/-- Carrier of the powerset expansion of the input `x` at budget `g`: the vertices together with
the sets of free vertices (the carrier does not depend on `x`; the parameter keys the structure
instance, so this is deliberately a `def`, not an `abbrev`). [folklore] -/
def PowCarrier (m g : ℕ) (_x : Fin m × Fin m → Bool) : Type := Fin m ⊕ FreeSets m g

section Carrier

variable {m g : ℕ} {x : Fin m × Fin m → Bool}

/-- A vertex as an element of the expansion. [folklore] -/
def vtx (u : Fin m) : PowCarrier m g x := Sum.inl u

/-- A set of free vertices as an element of the expansion. [folklore] -/
def fset (S : FreeSets m g) : PowCarrier m g x := Sum.inr S

/-- `vtx` is injective. [folklore] -/
@[simp] theorem vtx_inj {u u' : Fin m} : (vtx u : PowCarrier m g x) = vtx u' ↔ u = u' :=
  ⟨fun h => Sum.inl_injective h, fun h => h ▸ rfl⟩

/-- `fset` is injective. [folklore] -/
@[simp] theorem fset_inj {S S' : FreeSets m g} : (fset S : PowCarrier m g x) = fset S' ↔ S = S' :=
  ⟨fun h => Sum.inr_injective h, fun h => h ▸ rfl⟩

/-- Vertices are not sets. [folklore] -/
@[simp] theorem vtx_ne_fset {u : Fin m} {S : FreeSets m g} : (vtx u : PowCarrier m g x) ≠ fset S :=
  Sum.inl_ne_inr

/-- Sets are not vertices. [folklore] -/
@[simp] theorem fset_ne_vtx {u : Fin m} {S : FreeSets m g} : (fset S : PowCarrier m g x) ≠ vtx u :=
  Sum.inr_ne_inl

/-- Every element of the expansion is a vertex or a set. [folklore] -/
theorem vtx_or_fset (z : PowCarrier m g x) : (∃ u, z = vtx u) ∨ ∃ S, z = fset S := by
  rcases z with u | S
  · exact Or.inl ⟨u, rfl⟩
  · exact Or.inr ⟨S, rfl⟩

/-- The vertex embedding. [folklore] -/
def vtxEmb : Fin m ↪ PowCarrier m g x := ⟨vtx, fun _ _ h => vtx_inj.1 h⟩

/-- The vertex embedding is `vtx`. [folklore] -/
@[simp] theorem vtxEmb_apply (u : Fin m) : (vtxEmb u : PowCarrier m g x) = vtx u := rfl

/-- The expansion always contains the empty set. [folklore] -/
instance : Nonempty (PowCarrier m g x) := ⟨fset ⟨∅, fun _ h => absurd h (Finset.notMem_empty _)⟩⟩

/-- The expansion is finite (`m + 2^{#free}` elements at most). [folklore] -/
noncomputable instance : Fintype (PowCarrier m g x) := inferInstanceAs (Fintype (Fin m ⊕ FreeSets m g))

end Carrier

/-- The simple graph decoded from an `m × m` Boolean matrix (symmetrised, loops dropped). [folklore] -/
abbrev Gr (m : ℕ) (x : Fin m × Fin m → Bool) : SimpleGraph (Fin m) :=
  SimpleGraph.fromRel fun u v => x (u, v) = true

/-- Interpretation of the relation symbols on the powerset expansion of `x`. [folklore] -/
def powRelMap (m g : ℕ) (x : Fin m × Fin m → Bool) :
    ∀ {n : ℕ}, PowRel n → (Fin n → PowCarrier m g x) → Prop
  | _, .vert, v => ∃ u : Fin m, v 0 = vtx u
  | _, .lt, v => ∃ u w : Fin m, v 0 = vtx u ∧ v 1 = vtx w ∧
      (u : ℕ) + g < m ∧ (w : ℕ) + g < m ∧ u < w
  | _, .edge, v => ∃ u w : Fin m, v 0 = vtx u ∧ v 1 = vtx w ∧ (Gr m x).Adj u w
  | _, .mem, v => ∃ (u : Fin m) (S : FreeSets m g), v 0 = vtx u ∧ v 1 = fset S ∧ u ∈ S.1

/-- The powerset expansion `x⁺` of `x` at budget `g` as a `powLang`-structure. [folklore] -/
instance powStructure (m g : ℕ) (x : Fin m × Fin m → Bool) :
    powLang.Structure (PowCarrier m g x) where
  funMap := fun f _ => (f : PEmpty).elim
  RelMap := fun R v => powRelMap m g x R v

/-! ## §B `C^7` formulas: variables, atoms, quantifiers -/

section Formulas

variable {m g : ℕ} {x : Fin m × Fin m → Bool}

/-- Variable of the start vertex `a`. [folklore] -/
def iA : Fin 7 := 0
/-- The two alternating variables for the end vertex `b`. [folklore] -/
def iB (β : Fin 2) : Fin 7 := ⟨1 + β, by omega⟩
/-- The two alternating variables for the free vertex set `S`. [folklore] -/
def iS (σ : Fin 2) : Fin 7 := ⟨3 + σ, by omega⟩
/-- Scratch vertex variable (set extensionality). [folklore] -/
def iV : Fin 7 := 5
/-- Scratch variable for counting and set witnesses. [folklore] -/
def iW : Fin 7 := 6

/-- Distinctness of the variables. [folklore] -/
theorem iA_ne_iB (β : Fin 2) : iA ≠ iB β := by fin_cases β <;> decide
/-- Distinctness of the variables. [folklore] -/
theorem iA_ne_iS (σ : Fin 2) : iA ≠ iS σ := by fin_cases σ <;> decide
/-- Distinctness of the variables. [folklore] -/
theorem iB_ne_iS (β σ : Fin 2) : iB β ≠ iS σ := by fin_cases β <;> fin_cases σ <;> decide
/-- Distinctness of the variables. [folklore] -/
theorem iB_rev_ne (β : Fin 2) : iB β.rev ≠ iB β := by fin_cases β <;> decide
/-- Distinctness of the variables. [folklore] -/
theorem iS_rev_ne (σ : Fin 2) : iS σ.rev ≠ iS σ := by fin_cases σ <;> decide
/-- Distinctness of the variables. [folklore] -/
theorem iV_ne_iA : iV ≠ iA := by decide
/-- Distinctness of the variables. [folklore] -/
theorem iV_ne_iB (β : Fin 2) : iV ≠ iB β := by fin_cases β <;> decide
/-- Distinctness of the variables. [folklore] -/
theorem iV_ne_iS (σ : Fin 2) : iV ≠ iS σ := by fin_cases σ <;> decide
/-- Distinctness of the variables. [folklore] -/
theorem iW_ne_iA : iW ≠ iA := by decide
/-- Distinctness of the variables. [folklore] -/
theorem iW_ne_iB (β : Fin 2) : iW ≠ iB β := by fin_cases β <;> decide
/-- Distinctness of the variables. [folklore] -/
theorem iW_ne_iS (σ : Fin 2) : iW ≠ iS σ := by fin_cases σ <;> decide
/-- Distinctness of the variables. [folklore] -/
theorem iW_ne_iV : iW ≠ iV := by decide
/-- Distinctness of the variables. [folklore] -/
theorem iS_ne_iV (σ : Fin 2) : iS σ ≠ iV := (iV_ne_iS σ).symm
/-- Distinctness of the variables. [folklore] -/
theorem iB_ne_iV (β : Fin 2) : iB β ≠ iV := (iV_ne_iB β).symm
/-- Distinctness of the variables. [folklore] -/
theorem iA_ne_iV : iA ≠ iV := iV_ne_iA.symm

/-- `vert(xᵢ)`. [folklore] -/
def vertF (i : Fin 7) : CFormula powLang 7 := .rel PowRel.vert ![i]
/-- `lt(xᵢ, xⱼ)`. [folklore] -/
def ltF (i j : Fin 7) : CFormula powLang 7 := .rel PowRel.lt ![i, j]
/-- `E(xᵢ, xⱼ)`. [folklore] -/
def edgeF (i j : Fin 7) : CFormula powLang 7 := .rel PowRel.edge ![i, j]
/-- `xᵢ ∈ xⱼ`. [folklore] -/
def memF (i j : Fin 7) : CFormula powLang 7 := .rel PowRel.mem ![i, j]
/-- `∃ xᵢ φ` (`= ∃^{≥1}`). [folklore] -/
def exF (i : Fin 7) (φ : CFormula powLang 7) : CFormula powLang 7 := .existsGE 1 i φ
/-- `∀ xᵢ φ`. [folklore] -/
def allF (i : Fin 7) (φ : CFormula powLang 7) : CFormula powLang 7 := .not (exF i (.not φ))
/-- `φ → ψ`. [folklore] -/
def impF (φ ψ : CFormula powLang 7) : CFormula powLang 7 := .not (.and φ (.not ψ))
/-- `φ ↔ ψ`. [folklore] -/
def iffF (φ ψ : CFormula powLang 7) : CFormula powLang 7 := .and (impF φ ψ) (impF ψ φ)

variable (v : Fin 7 → PowCarrier m g x)

/-- Semantics of `vert`. [folklore] -/
theorem realize_vertF (i : Fin 7) : (vertF i).Realize v ↔ ∃ u : Fin m, v i = vtx u := by
  show (∃ u : Fin m, (v ∘ ![i]) 0 = vtx u) ↔ _
  simp

/-- Semantics of `lt`. [folklore] -/
theorem realize_ltF (i j : Fin 7) : (ltF i j).Realize v ↔ ∃ u w : Fin m,
    v i = vtx u ∧ v j = vtx w ∧ (u : ℕ) + g < m ∧ (w : ℕ) + g < m ∧ u < w := by
  show (∃ u w : Fin m, (v ∘ ![i, j]) 0 = vtx u ∧ (v ∘ ![i, j]) 1 = vtx w ∧ _) ↔ _
  simp

/-- Semantics of `E`. [folklore] -/
theorem realize_edgeF (i j : Fin 7) : (edgeF i j).Realize v ↔ ∃ u w : Fin m,
    v i = vtx u ∧ v j = vtx w ∧ (Gr m x).Adj u w := by
  show (∃ u w : Fin m, (v ∘ ![i, j]) 0 = vtx u ∧ (v ∘ ![i, j]) 1 = vtx w ∧ _) ↔ _
  simp
import Summits.RiemannHypothesis.RiemannHypothesis.Theorems.WeilFormatCDataO103MColTables
import Summits.RiemannHypothesis.RiemannHypothesis.Theorems.S2FormatCE0
import Literature.NumberTheory.LFunctions.YoshidaWindowGramTailMSSines
import Literature.NumberTheory.LFunctions.YoshidaWindowGramMiddleJBox
import Literature.NumberTheory.LFunctions.YoshidaWindowGramTailJFactoredScaled
import Literature.NumberTheory.LFunctions.YoshidaWindowGramTailMSFactored
import Literature.NumberTheory.LFunctions.YoshidaWindowGramTailJDiagTight
import Summits.RiemannHypothesis.RiemannHypothesis.Theorems.FormatCPsdBands
import Summits.RiemannHypothesis.RiemannHypothesis.Theorems.WeilFormatCDiagShift
import Summits.RiemannHypothesis.RiemannHypothesis.Theorems.FormatCPsdSymmBands
import HarnessLib

/-!
# Format C kernel rung `O103M` (a = 103/100, column-band layout): light-table slices 496…556 (kernel certificates)

Window `a = 103/100`; prime powers in the window: 2, 3, 2^2, 5, 7; prime constant A = 2148/1000 (`WeilFormatC.primeCoeff_form_ge_cells_v2`); evaluator parameters S = 2^320, Kpi 160, Kser 190, kred 8, Kexp 55, J 150; full table modes < 257; light column table modes < 2051; units 2^-310 (Schur entries), 2^-154 (column digits, width 157), 2^-148 (tail-factor digits, width 151), 2^-64 (reciprocal weights), 2^-40 (tail base); order-J tail J = 4, θ = 1/2048, η = 1/10 | 4/1.
Design row: sr-gb-rung-b B g21 hp odd λ-run (parity cell 14 L-side): a = 103/100, A = 2148/1000 (cells_v2), μ = 2^-95, odd 256/512/2048, kit precision S 2^320 / c 310 / Kpi 160 / Kser 190 / Kexp 55 / J 150 (A g23 hp levers), MS tail; see HOME(B)/CELL14-LSIDE-B-g21.md. Generated by sr-gb-rung-a prover A g22 with rh-explicit-weil-2 gen7's generator extended for the odd λ-run (--sector odd --mu-log2; HOME(A)/code-g22/gen7/gramgen7.py sha16 b21c14hp103m0001) from `#eval` of the tree's `Encl` functions; every datum is re-verified by the kernel in the theorem files (`decide +kernel`). Helper data of the rh-explicit Weil-positivity programme (format C, K-CELL-2), RH-free. [cite: Yoshida1992HermitianForms, §5 (5.15)-(5.16) p. 301; §7 pp. 305–312]
-/

set_option linter.dupNamespace false
set_option exponentiation.threshold 1024
set_option maxRecDepth 200000

namespace Summit.RiemannHypothesis.RiemannHypothesis.Theorems.WeilFormatCData.O103M
open Literature.NumberTheory.LFunctions Literature.NumberTheory.LFunctions.Yoshida1992 Encl Literature.Analysis.ValidatedNumerics.NumericsMP

/-- kernel: light-table slice `[496, 506)`. -/
theorem tC496 : checkTableCol O103M.prm O103M.C O103M.ctab 496 10 = true := by decide +kernel

/-- kernel: light-table slice `[506, 516)`. -/
theorem tC506 : checkTableCol O103M.prm O103M.C O103M.ctab 506 10 = true := by decide +kernel

/-- kernel: light-table slice `[516, 526)`. -/
theorem tC516 : checkTableCol O103M.prm O103M.C O103M.ctab 516 10 = true := by decide +kernel

/-- kernel: light-table slice `[526, 536)`. -/
theorem tC526 : checkTableCol O103M.prm O103M.C O103M.ctab 526 10 = true := by decide +kernel

/-- kernel: light-table slice `[536, 546)`. -/
theorem tC536 : checkTableCol O103M.prm O103M.C O103M.ctab 536 10 = true := by decide +kernel

/-- kernel: light-table slice `[546, 556)`. -/
theorem tC546 : checkTableCol O103M.prm O103M.C O103M.ctab 546 10 = true := by decide +kernel

end Summit.RiemannHypothesis.RiemannHypothesis.Theorems.WeilFormatCData.O103M
/-- **`L(s, π × χ)` exists and has degree `≤ 2`** for `π` irreducible smooth generic and `χ` a
smooth character (Jacquet–Langlands 1970, Thm. 2.18 (i)–(ii), Props. 3.5–3.6).
[cite: JacquetLanglands1970, Thm. 2.18 (i)–(ii)] -/
theorem exists_hasRSLFactor_glOneRep_smoothIrrep (πv : SmoothIrrep (GL (Fin 2) F))
    {ψ : AddChar F Circle} (hψ : ψ.IsContinuousNontrivial) (hg : IsGeneric πv.ρ ψ)
    {χ : Fˣ →* ℂˣ} (hχ : IsOpen (χ.ker : Set Fˣ))
    (ν : Measure (GL (Fin 1) F ⧸ upperUnitriangular (Fin 1) F))
    [SMulInvariantMeasure (GL (Fin 1) F) (GL (Fin 1) F ⧸ upperUnitriangular (Fin 1) F) ν]
    [IsFiniteMeasureOnCompacts ν] [ν.IsOpenPosMeasure] :
    ∃ P : ℂ[X], HasRSLFactor Nat.one_lt_two πv.ρ (glOneRep χ) ψ ν P ∧ P.natDegree ≤ 2 := by
  obtain ⟨hfd, hle⟩ := finiteDimensional_coinvariants_smoothIrrep_fin_two πv
  haveI := hfd
  obtain ⟨P, hP, hdeg⟩ := exists_hasRSLFactor_glOneRep πv.ρ πv.isSmooth hψ hg hχ ν
  exact ⟨P, hP, hdeg.trans hle⟩

end Character


/-! ### Part 3: `L(s, π × χ) = 1` under ramified and deep twists, for every invariant measure -/

section Vanishing

variable {F : Type*} [Field F] [ValuativeRel F] [TopologicalSpace F] [IsNonarchimedeanLocalField F]
  {V : Type*} [AddCommGroup V] [Module ℂ V] (π : Representation ℂ (GL (Fin 2) F) V)
  [MeasurableSpace F] [BorelSpace F]
  [MeasurableSpace (GL (Fin 1) F ⧸ upperUnitriangular (Fin 1) F)]
  [BorelSpace (GL (Fin 1) F ⧸ upperUnitriangular (Fin 1) F)]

=== What you need to do ===
In your answer, include only the lines above starting at the line that holds "Or.inr ⟨S, rfl⟩" and ending at the line that holds "empty set. [folklore] -/", copied exactly.

=== Written response ===
  · exact Or.inr ⟨S, rfl⟩

/-- The vertex embedding. [folklore] -/
def vtxEmb : Fin m ↪ PowCarrier m g x := ⟨vtx, fun _ _ h => vtx_inj.1 h⟩

/-- The vertex embedding is `vtx`. [folklore] -/
@[simp] theorem vtxEmb_apply (u : Fin m) : (vtxEmb u : PowCarrier m g x) = vtx u := rfl

/-- The expansion always contains the empty set. [folklore] -/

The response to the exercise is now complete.